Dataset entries
-----

import Literature.RingTheory.HenselLemma.Factorization
import Mathlib.LinearAlgebra.Matrix.NonsingularInverse
import Mathlib.LinearAlgebra.Matrix.Ideal
import HarnessLib

/-!
# Newton–Hensel iteration for square systems over an adically complete ring (contraction form)

Topic `Literature/RingTheory/HenselLemma`.  The several-variable Hensel lemma in the abstract
"simplified Newton" form in which it is actually used for deformation problems: let `A` be
`I`-adically complete (Mathlib's `IsAdicComplete I A`: Hausdorff and precomplete), `P` any index
type, and `Φ : (P → A) → (P → A)` a self-map of the coordinate space.

* `existsUnique_fixedPoint_of_contracting` — the non-archimedean contraction principle: a map `T`
  preserving the "ball" `S = {c | ∀ p, c p ∈ I}` and contracting on it
  (`c - c' ∈ I^r ⇒ T c - T c' ∈ I^{r+1}`, coordinatewise) has exactly one fixed point in `S`
  (iterate from `0`, pass to the limit coordinatewise by `IsPrecomplete`, exactness and uniqueness
  by `IsHausdorff`).
* `existsUnique_zero_of_newton` — for `P` finite: if `Φ 0 ∈ S`, and `Φ` admits an *approximate
  derivative* `J ∈ M_P(A)` with `det J` a unit, in the sense that
  `c - c' ∈ I^r ⇒ Φ c - Φ c' - J (c - c') ∈ I^{r+1}` on `S`, then `Φ` has exactly one zero in
  `S` (apply the contraction principle to `T c = c - J⁻¹ Φ c`).  For a polynomial map this is the
  classical statement "`F(0) ≡ 0`, Jacobian invertible mod `I` ⇒ unique root `≡ 0`" (Bourbaki,
  *Alg. Comm.* III §4 no. 5), but no polynomial structure is required, which is what makes the
  lemma directly applicable to matrix-valued systems such as `N ↦ ((1+N) M (1+N)⁻¹)ᵢⱼ`.
* Bookkeeping on matrices with entries in an ideal (Mathlib's `Ideal.matrix`): products,
  `Matrix.mulVec`, and `1 + N` is invertible with `(1+N)⁻¹ - 1 ∈ M_n(I)` when `N ∈ M_n(I)` and
  `I ≤ Jac(A)` (e.g. `I` the maximal ideal of a local ring).

Everything is proved; nothing is asserted.
-/

noncomputable section

open Matrix

namespace Literature.RingTheory.HenselLemma

variable {A : Type*} [CommRing A] (I : Ideal A)

/-! ### Entries in an ideal -/

section Entries

variable {I} {n : Type*} [Fintype n] [DecidableEq n]

/-- A matrix with entries in `I`, multiplied on the right by anything, has entries in `I`
(commutative coefficients). [folklore] -/
theorem matrix_mul_mem_of_left {M : Matrix n n A} (hM : M ∈ I.matrix n) (X : Matrix n n A) :
    M * X ∈ I.matrix n := by
  rw [Ideal.mem_matrix] at hM ⊢
  intro i j
  rw [Matrix.mul_apply]
  exact sum_mem fun l _ => I.mul_mem_right _ (hM i l)

/-- Anything multiplied on the left... : `X * M ∈ M_n(I)` for `M ∈ M_n(I)`. [folklore] -/
theorem matrix_mul_mem_of_right (X : Matrix n n A) {M : Matrix n n A} (hM : M ∈ I.matrix n) :
    X * M ∈ I.matrix n :=
  (I.matrix n).mul_mem_left X hM

/-- `M_n(I) · M_n(J) ⊆ M_n(I J)`. [folklore] -/
theorem matrix_mul_mem_mul {J : Ideal A} {M X : Matrix n n A} (hM : M ∈ I.matrix n)
    (hX : X ∈ J.matrix n) : M * X ∈ (I * J).matrix n := by
  rw [Ideal.mem_matrix] at hM hX ⊢
  intro i j
  rw [Matrix.mul_apply]
  exact sum_mem fun l _ => Ideal.mul_mem_mul (hM i l) (hX l j)

/-- A three-fold product with the middle factor in `M_n(J)` and an outer factor in `M_n(I)` lies in
`M_n(I J)`. [folklore] -/
theorem matrix_triple_mem_mul_left {J : Ideal A} {X Y : Matrix n n A} (Z : Matrix n n A)
    (hX : X ∈ I.matrix n) (hY : Y ∈ J.matrix n) : X * Y * Z ∈ (I * J).matrix n :=
  matrix_mul_mem_of_left (matrix_mul_mem_mul hX hY) Z

/-- A three-fold product with the middle factor in `M_n(J)` and the right factor in `M_n(I)` lies
in `M_n(I J)`. [folklore] -/
theorem matrix_triple_mem_mul_right {J : Ideal A} (X : Matrix n n A) {Y Z : Matrix n n A}
    (hY : Y ∈ J.matrix n) (hZ : Z ∈ I.matrix n) : X * Y * Z ∈ (I * J).matrix n := by
  rw [mul_comm I J, Matrix.mul_assoc]
  exact matrix_mul_mem_of_right X (matrix_mul_mem_mul hY hZ)

omit [DecidableEq n] in
/-- `Matrix.mulVec` of a vector with coordinates in `I` has coordinates in `I`. [folklore] -/
theorem mulVec_mem (M : Matrix n n A) {v : n → A} (hv : ∀ j, v j ∈ I) (i : n) :
    (M *ᵥ v) i ∈ I := by
  rw [Matrix.mulVec, dotProduct]
  exact sum_mem fun j _ => I.mul_mem_left _ (hv j)

/-- `Matrix.mulVec` by a matrix with entries in `I` has coordinates in `I`. [folklore] -/
theorem mulVec_mem_of_matrix {M : Matrix n n A} (hM : M ∈ I.matrix n) (v : n → A) (i : n) :
    (M *ᵥ v) i ∈ I := by
  rw [Ideal.mem_matrix] at hM
  rw [Matrix.mulVec, dotProduct]
  exact sum_mem fun j _ => I.mul_mem_right _ (hM i j)

/-- A matrix congruent to `1` modulo an ideal contained in the Jacobson radical is invertible.
[folklore] -/
theorem isUnit_det_of_sub_one_mem (hI : I ≤ Ideal.jacobson ⊥) {X : Matrix n n A}
    (hX : X - 1 ∈ I.matrix n) : IsUnit X.det := by
  -- `det X ≡ det 1 = 1 (mod I)`
  have h1 : Ideal.Quotient.mk I X.det = 1 := by
    rw [RingHom.map_det]
    have hmap : (Ideal.Quotient.mk I).mapMatrix X = 1 := by
      ext i j
      rw [RingHom.mapMatrix_apply, Matrix.map_apply]
      have hij : X i j - (1 : Matrix n n A) i j ∈ I := by
        have := (Ideal.mem_matrix n I _).1 hX i j
        rwa [Matrix.sub_apply] at this
      have hij' : Ideal.Quotient.mk I (X i j) = Ideal.Quotient.mk I ((1 : Matrix n n A) i j) :=
        (Ideal.Quotient.eq).2 hij
      rw [hij']
      by_cases h : i = j
      · subst h; rw [Matrix.one_apply_eq, Matrix.one_apply_eq, map_one]
      · rw [Matrix.one_apply_ne h, Matrix.one_apply_ne h, map_zero]
    rw [hmap, Matrix.det_one]
  have hmem : X.det - 1 ∈ I := by
    rw [← Ideal.Quotient.eq, h1, map_one]
  have hj : X.det - 1 ∈ Ideal.jacobson (⊥ : Ideal A) := hI hmem
  have := Ideal.isUnit_of_sub_one_mem_jacobson_bot (X.det) hj
  exact this

/-- For `N ∈ M_n(I)` with `I` inside the Jacobson radical, `1 + N` is invertible. [folklore] -/
theorem isUnit_det_one_add (hI : I ≤ Ideal.jacobson ⊥) {N : Matrix n n A} (hN : N ∈ I.matrix n) :
    IsUnit (1 + N).det :=
  isUnit_det_of_sub_one_mem hI (by rwa [add_sub_cancel_left])

/-- For `N ∈ M_n(I)` with `I` inside the Jacobson radical, `(1 + N)⁻¹ - 1 ∈ M_n(I)`
(`(1+N)⁻¹ - 1 = -(1+N)⁻¹ N`). [folklore] -/
theorem inv_one_add_sub_one_mem (hI : I ≤ Ideal.jacobson ⊥) {N : Matrix n n A}
    (hN : N ∈ I.matrix n) : (1 + N)⁻¹ - 1 ∈ I.matrix n := by
  have hu := isUnit_det_one_add hI hN
  have h : (1 + N)⁻¹ - 1 = -((1 + N)⁻¹ * N) := by
    have h1 : (1 + N)⁻¹ * (1 + N) = 1 := Matrix.nonsing_inv_mul _ hu
    calc (1 + N)⁻¹ - 1 = (1 + N)⁻¹ - (1 + N)⁻¹ * (1 + N) := by rw [h1]
      _ = -((1 + N)⁻¹ * N) := by rw [Matrix.mul_add, Matrix.mul_one]; abel
  rw [h]
  exact neg_mem (matrix_mul_mem_of_right _ hN)

end Entries

/-! ### The contraction principle -/

section FixedPoint

variable {I} {P : Type*}

variable (I)

/-- **Non-archimedean contraction principle.**  Let `A` be `I`-adically complete and
`T : (P → A) → (P → A)` a map preserving `S = {c | ∀ p, c p ∈ I}` which is contracting on `S`
coordinatewise: `c - c' ∈ I^r` implies `T c - T c' ∈ I^{r+1}`.  Then `T` has exactly one fixed
point in `S` (the limit of the iterates of `0`). [folklore] -/
theorem existsUnique_fixedPoint_of_contracting [IsAdicComplete I A] (T : (P → A) → (P → A))
    (hT₀ : ∀ c : P → A, (∀ p, c p ∈ I) → ∀ p, T c p ∈ I)
    (hT : ∀ (r : ℕ) (c c' : P → A), (∀ p, c p ∈ I) → (∀ p, c' p ∈ I) →
      (∀ p, c p - c' p ∈ I ^ r) → ∀ p, T c p - T c' p ∈ I ^ (r + 1)) :
    ∃! c : P → A, (∀ p, c p ∈ I) ∧ T c = c := by
  -- the iterates of `0`
  let x : ℕ → P → A := fun r => T^[r] 0
  have hx0 : x 0 = 0 := rfl
  have hxs : ∀ r, x (r + 1) = T (x r) := fun r => Function.iterate_succ_apply' T r 0
  have hxI : ∀ r p, x r p ∈ I := by
    intro r
    induction r with
    | zero => intro p; rw [hx0]; exact I.zero_mem
    | succ r ih => intro p; rw [hxs]; exact hT₀ _ ih p
  have hstep : ∀ r p, x (r + 1) p - x r p ∈ I ^ (r + 1) := by
    intro r
    induction r with
    | zero =>
      intro p
      rw [hxs, hx0, zero_add, pow_one, Pi.zero_apply, sub_zero]
      exact hT₀ 0 (fun _ => I.zero_mem) p
    | succ r ih =>
      intro p
      have e : x (r + 1 + 1) p - x (r + 1) p = T (x (r + 1)) p - T (x r) p := by
        rw [← hxs (r + 1), ← hxs r]
      rw [e]
      exact hT (r + 1) _ _ (hxI _) (hxI _) ih p
  have hcauchy : ∀ p m n, m ≤ n → x n p - x m p ∈ I ^ m := by
    intro p m n hmn
    induction n, hmn using Nat.le_induction with
    | base => rw [sub_self]; exact Ideal.zero_mem _
    | succ n hmn ih =>
      have : x (n + 1) p - x m p = (x (n + 1) p - x n p) + (x n p - x m p) := by ring
      rw [this]
      exact add_mem (Ideal.pow_le_pow_right (by omega) (hstep n p)) ih
  -- coordinatewise limit
  have hlim : ∀ p, ∃ L : A, ∀ r, x r p - L ∈ I ^ r := by
    intro p
    obtain ⟨L, hL⟩ := IsPrecomplete.prec' (I := I) (fun r => x r p) (fun {m n} hmn =>
      (smodEq_smul_top_iff _ _ _).mpr (by rw [← neg_sub]; exact neg_mem (hcauchy p m n hmn)))
    exact ⟨L, fun r => (smodEq_smul_top_iff _ _ _).mp (hL r)⟩
  choose c hc using hlim
  have hcI : ∀ p, c p ∈ I := by
    intro p
    have : c p = x 1 p - (x 1 p - c p) := by ring
    rw [this]
    exact sub_mem (hxI 1 p) (by simpa only [pow_one] using hc p 1)
  have hfix : T c = c := by
    funext p
    rw [← sub_eq_zero]
    refine IsHausdorff.haus' (I := I) _ fun r => (smodEq_smul_top_iff _ _ _).mpr ?_
    rw [sub_zero]
    have : T c p - c p = (T c p - T (x r) p) + (x (r + 1) p - c p) := by rw [hxs]; ring
    rw [this]
    refine add_mem (Ideal.pow_le_pow_right (Nat.le_succ r) ?_)
      (Ideal.pow_le_pow_right (Nat.le_succ r) (hc p (r + 1)))
    refine hT r c (x r) hcI (hxI r) (fun q => ?_) p
    rw [← neg_sub]
    exact neg_mem (hc q r)
  refine ⟨c, ⟨hcI, hfix⟩, ?_⟩
  -- uniqueness
  rintro c' ⟨hc'I, hfix'⟩
  funext p
  rw [← sub_eq_zero]
  refine IsHausdorff.haus' (I := I) _ fun r => (smodEq_smul_top_iff _ _ _).mpr ?_
  rw [sub_zero]
  revert p
  induction r with
  | zero => intro p; rw [pow_zero, Ideal.one_eq_top]; exact Submodule.mem_top
  | succ r ih =>
    intro p
    have e : c' p - c p = T c' p - T c p := by rw [hfix, hfix']
    rw [e]
    exact hT r c' c hc'I hcI ih p

/-! ### Newton–Hensel for square systems -/

variable [Fintype P] [DecidableEq P]

/-- **Newton–Hensel iteration (several variables, contraction form).**  Let `A` be `I`-adically
complete, `P` finite, `Φ : (P → A) → (P → A)` with `Φ 0 ∈ I^P`, and `J ∈ M_P(A)` with `det J` a
unit such that, for `c, c'` with coordinates in `I`, `c - c' ∈ I^r` coordinatewise implies
`Φ c - Φ c' - J (c - c') ∈ I^{r+1}` coordinatewise ("`J` is the derivative of `Φ` modulo `I`").
Then `Φ` has exactly one zero with coordinates in `I`.  (Bourbaki, *Alg. Comm.* III §4 no. 5 for
restricted power series; here `T c = c - J⁻¹ Φ c` is contracting and one applies
`existsUnique_fixedPoint_of_contracting`.) [folklore] -/
theorem existsUnique_zero_of_newton [IsAdicComplete I A] (Φ : (P → A) → (P → A))
    (J : Matrix P P A) (hJ : IsUnit J.det) (h0 : ∀ p, Φ 0 p ∈ I)
    (hΦ : ∀ (r : ℕ) (c c' : P → A), (∀ p, c p ∈ I) → (∀ p, c' p ∈ I) →
      (∀ p, c p - c' p ∈ I ^ r) → ∀ p, (Φ c - Φ c' - J *ᵥ (c - c')) p ∈ I ^ (r + 1)) :
    ∃! c : P → A, (∀ p, c p ∈ I) ∧ Φ c = 0 := by
  have hJJ : J⁻¹ * J = 1 := Matrix.nonsing_inv_mul J hJ
  have hJJ' : J * J⁻¹ = 1 := Matrix.mul_nonsing_inv J hJ
  let T : (P → A) → (P → A) := fun c => c - J⁻¹ *ᵥ Φ c
  -- `Φ` maps `S` into `S`
  have hΦS : ∀ c : P → A, (∀ p, c p ∈ I) → ∀ p, Φ c p ∈ I := by
    intro c hc p
    have h := hΦ 0 c 0 hc (fun _ => I.zero_mem)
      (fun q => by rw [pow_zero, Ideal.one_eq_top]; exact Submodule.mem_top) p
    rw [zero_add, pow_one, sub_zero, Pi.sub_apply, Pi.sub_apply] at h
    have : Φ c p = (Φ c - Φ 0 - J *ᵥ c) p + Φ 0 p + (J *ᵥ c) p := by
      simp only [Pi.sub_apply]; ring
    rw [this]
    exact add_mem (add_mem h (h0 p)) (mulVec_mem J hc p)
  have hfix_iff : ∀ c : P → A, T c = c ↔ Φ c = 0 := by
    intro c
    constructor
    · intro h
      have h' : J⁻¹ *ᵥ Φ c = 0 := by
        have := congrArg (fun y => c - y) h
        simpa [T] using this
      have := congrArg (fun y => J *ᵥ y) h'
      simpa only [Matrix.mulVec_mulVec, hJJ', Matrix.one_mulVec, Matrix.mulVec_zero] using this
    · intro h
      simp [T, h]
  obtain ⟨c, ⟨hcI, hcT⟩, huniq⟩ := existsUnique_fixedPoint_of_contracting I T
    (fun c hc p => sub_mem (hc p) (mulVec_mem _ (hΦS c hc) p))
    (fun r c c' hc hc' hcc' p => by
      have hT : T c - T c' = -(J⁻¹ *ᵥ (Φ c - Φ c' - J *ᵥ (c - c'))) := by
        simp only [T, Matrix.mulVec_sub, Matrix.mulVec_mulVec, hJJ, Matrix.one_mulVec]
        abel
      have := congrFun hT p
      rw [Pi.sub_apply] at this
      rw [this, Pi.neg_apply]
      exact neg_mem (mulVec_mem _ (hΦ r c c' hc hc' hcc') p))
  refine ⟨c, ⟨hcI, (hfix_iff c).1 hcT⟩, ?_⟩
  rintro c' ⟨hc'I, hc'Φ⟩
  exact huniq c' ⟨hc'I, (hfix_iff c').2 hc'Φ⟩

omit [Fintype P] [DecidableEq P] in
/-- **Functoriality of the Newton–Hensel zero** (uniqueness transported along a ring map): if
`f : A → B` maps `I` into `I'`, `c` is a zero of `Φ` with coordinates in `I`, `Φ'` over `B` has at
most one zero with coordinates in `I'`, `c'` is such a zero, and `Φ' (f ∘ c) = f ∘ Φ c`, then
`f ∘ c = c'`. [folklore] -/
theorem map_zero_eq_of_unique {B : Type*} [CommRing B] (I' : Ideal B) (f : A →+* B)
    (hf : ∀ a ∈ I, f a ∈ I') {Φ : (P → A) → (P → A)} {Φ' : (P → B) → (P → B)}
    {c : P → A} (hc : ∀ p, c p ∈ I) (hΦc : Φ c = 0) (hcomm : Φ' (f ∘ c) = f ∘ Φ c)
    (huniq : ∀ d d' : P → B, (∀ p, d p ∈ I') → Φ' d = 0 → (∀ p, d' p ∈ I') → Φ' d' = 0 → d = d')
    {c' : P → B} (hc' : ∀ p, c' p ∈ I') (hΦc' : Φ' c' = 0) : f ∘ c = c' :=
  huniq _ _ (fun p => hf _ (hc p)) (by rw [hcomm, hΦc]; funext p; exact map_zero f) hc' hΦc'

end FixedPoint

end Literature.RingTheory.HenselLemma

-----

Exercise goal:
The output must consist solely of the lines from the first line of the records through the line containing "# Newton–Hensel iteration", reproduced exactly.

Task response:
import Literature.RingTheory.HenselLemma.Factorization
import Mathlib.LinearAlgebra.Matrix.NonsingularInverse
import Mathlib.LinearAlgebra.Matrix.Ideal
import HarnessLib

/-!
# Newton–Hensel iteration for square systems over an adically complete ring (contraction form)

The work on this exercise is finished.